What to do: Only the stretch of the listing below that runs from the line with "rw [hshift, covariance_sum_right" through the line with "refine Summable.of_nonneg_of_le (fun" is to be printed, exactly and with both ends.
═════ Supplied data ═════
/-- **Rearrangement**: for a probability measure `ν` on the `SU(N)` link configurations of `ℤ^d`, a bounded measurable `F` whose
covariances against all plaquettes are absolutely summable (`Σ_r |cov_ν(F, W_r)| < ∞`), and the energy density
`e = Σ_{i<j} W_{(0;i,j)}`: the cross-covariance `v ↦ cov_ν(F, e∘θ_v)` is absolutely summable over `ℤ^d` and
`Σ_v cov_ν(F, e∘θ_v) = Σ_r cov_ν(F, W_r)` (all plaquettes `r`). [folklore] -/
theorem tsum_covariance_energy_shift_eq' {N : ℕ} {ν : Measure (LGConfig d (Matrix.specialUnitaryGroup (Fin N) ℂ))}
    [IsProbabilityMeasure ν] {F : LGConfig d (Matrix.specialUnitaryGroup (Fin N) ℂ) → ℝ} (hFm : Measurable F) {MF : ℝ}
    (hFb : ∀ U, |F U| ≤ MF)
    (hsum : Summable fun r : ZdPlaquette d =>
      |cov[F, zdPlaquetteObs (fundamentalRep (Fin N)) r.1 r.2.1.1 r.2.1.2; ν]|) :
    (Summable fun v : Site d => |cov[F, fun U => ∑ q : {q : Fin d × Fin d // q.1 < q.2},
        zdPlaquetteObs (fundamentalRep (Fin N)) 0 q.1.1 q.1.2 (configShift v U); ν]|) ∧
    ∑' v : Site d, cov[F, fun U => ∑ q : {q : Fin d × Fin d // q.1 < q.2},
        zdPlaquetteObs (fundamentalRep (Fin N)) 0 q.1.1 q.1.2 (configShift v U); ν] =
      ∑' r : ZdPlaquette d, cov[F, zdPlaquetteObs (fundamentalRep (Fin N)) r.1 r.2.1.1 r.2.1.2; ν] := by
  classical
  set W : ZdPlaquette d → LGConfig d (Matrix.specialUnitaryGroup (Fin N) ℂ) → ℝ :=
    fun r => zdPlaquetteObs (fundamentalRep (Fin N)) r.1 r.2.1.1 r.2.1.2 with hW
  set g : ZdPlaquette d → ℝ := fun r => cov[F, W r; ν] with hg
  have hFmem : MemLp F 2 ν :=
    memLp_of_bounded (a := -MF) (b := MF) (ae_of_all _ fun U => by simp only [Set.mem_Icc]; exact abs_le.1 (hFb U))
      hFm.aestronglyMeasurable 2
  have hmem : ∀ r : ZdPlaquette d, MemLp (W r) 2 ν := fun r =>
    memLp_of_bounded (a := -1) (b := 1)
      (ae_of_all _ fun U => by
        have h1 := abs_zdPlaquetteObs_le fundamentalRep_mem_unitaryGroup r.1 r.2.1.1 r.2.1.2 U
        simp only [Set.mem_Icc]; exact abs_le.1 h1)
      (isLipschitzCylinder_zdPlaquetteObs r.1 r.2.2).measurable.aestronglyMeasurable 2
  have hcov : ∀ v : Site d, cov[F, fun U => ∑ q : {q : Fin d × Fin d // q.1 < q.2}, W (0, q) (configShift v U); ν] =
      ∑ q' : {q : Fin d × Fin d // q.1 < q.2}, g (-v, q') := by
    intro v
    have hshift : (fun U => ∑ q : {q : Fin d × Fin d // q.1 < q.2}, W (0, q) (configShift v U)) =
        ∑ q : {q : Fin d × Fin d // q.1 < q.2}, W (-v, q) := by
      funext U
      simp only [hW, Finset.sum_apply, zdPlaquetteObs_zero_comp_configShift]
    rw [hshift, covariance_sum_right (fun q' => hmem (-v, q')) hFmem]
  have hrow : ∀ q' : {q : Fin d × Fin d // q.1 < q.2}, Summable fun v : Site d => |g (-v, q')| := by
    intro q'
    have h1 : Summable fun v : Site d => |g (v, q')| :=
      hsum.comp_injective (f := fun r : ZdPlaquette d => |g r|)
        (show Function.Injective (fun v : Site d => ((v, q') : ZdPlaquette d)) from fun a b h => (Prod.mk.inj h).1)
    exact (Equiv.neg (Site d)).summable_iff.2 h1
  have hcol : ∀ q' : {q : Fin d × Fin d // q.1 < q.2}, Summable fun v : Site d => g (v, q') := fun q' =>
    (hsum.of_abs).comp_injective
      (show Function.Injective (fun v : Site d => ((v, q') : ZdPlaquette d)) from fun a b h => (Prod.mk.inj h).1)
  have hS : Summable fun v : Site d =>
      |cov[F, fun U => ∑ q : {q : Fin d × Fin d // q.1 < q.2}, W (0, q) (configShift v U); ν]| := by
    refine Summable.of_nonneg_of_le (fun v => abs_nonneg _) (fun v => ?_)
      (summable_sum (s := (Finset.univ : Finset {q : Fin d × Fin d // q.1 < q.2}))
        (f := fun q' v => |g (-v, q')|) fun q' _ => hrow q')
    rw [hcov v]; exact Finset.abs_sum_le_sum_abs _ _
  refine ⟨hS, ?_⟩
  have hneg : ∀ q' : {q : Fin d × Fin d // q.1 < q.2}, ∑' v : Site d, g (-v, q') = ∑' v : Site d, g (v, q') :=
    fun q' => (Equiv.neg (Site d)).tsum_eq (fun v => g (v, q'))
  calc ∑' v : Site d, cov[F, fun U => ∑ q : {q : Fin d × Fin d // q.1 < q.2}, W (0, q) (configShift v U); ν]
      = ∑' v : Site d, ∑ q' : {q : Fin d × Fin d // q.1 < q.2}, g (-v, q') := tsum_congr fun v => hcov v
    _ = ∑ q' : {q : Fin d × Fin d // q.1 < q.2}, ∑' v : Site d, g (-v, q') :=
        Summable.tsum_finsetSum fun q' _ => (hrow q').of_abs
    _ = ∑ q' : {q : Fin d × Fin d // q.1 < q.2}, ∑' v : Site d, g (v, q') := by simp_rw [hneg]
    _ = ∑' v : Site d, ∑ q' : {q : Fin d × Fin d // q.1 < q.2}, g (v, q') :=
        (Summable.tsum_finsetSum fun q' _ => hcol q').symm
    _ = ∑' v : Site d, ∑' q' : {q : Fin d × Fin d // q.1 < q.2}, g (v, q') := by simp_rw [tsum_fintype]
    _ = ∑' r : ZdPlaquette d, g r := (hsum.of_abs.tsum_prod).symm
═════
Result of the task:
    rw [hshift, covariance_sum_right (fun q' => hmem (-v, q')) hFmem]
  have hrow : ∀ q' : {q : Fin d × Fin d // q.1 < q.2}, Summable fun v : Site d => |g (-v, q')| := by
    intro q'
    have h1 : Summable fun v : Site d => |g (v, q')| :=
      hsum.comp_injective (f := fun r : ZdPlaquette d => |g r|)
        (show Function.Injective (fun v : Site d => ((v, q') : ZdPlaquette d)) from fun a b h => (Prod.mk.inj h).1)
    exact (Equiv.neg (Site d)).summable_iff.2 h1
  have hcol : ∀ q' : {q : Fin d × Fin d // q.1 < q.2}, Summable fun v : Site d => g (v, q') := fun q' =>
    (hsum.of_abs).comp_injective
      (show Function.Injective (fun v : Site d => ((v, q') : ZdPlaquette d)) from fun a b h => (Prod.mk.inj h).1)
  have hS : Summable fun v : Site d =>
      |cov[F, fun U => ∑ q : {q : Fin d × Fin d // q.1 < q.2}, W (0, q) (configShift v U); ν]| := by
    refine Summable.of_nonneg_of_le (fun v => abs_nonneg _) (fun v => ?_)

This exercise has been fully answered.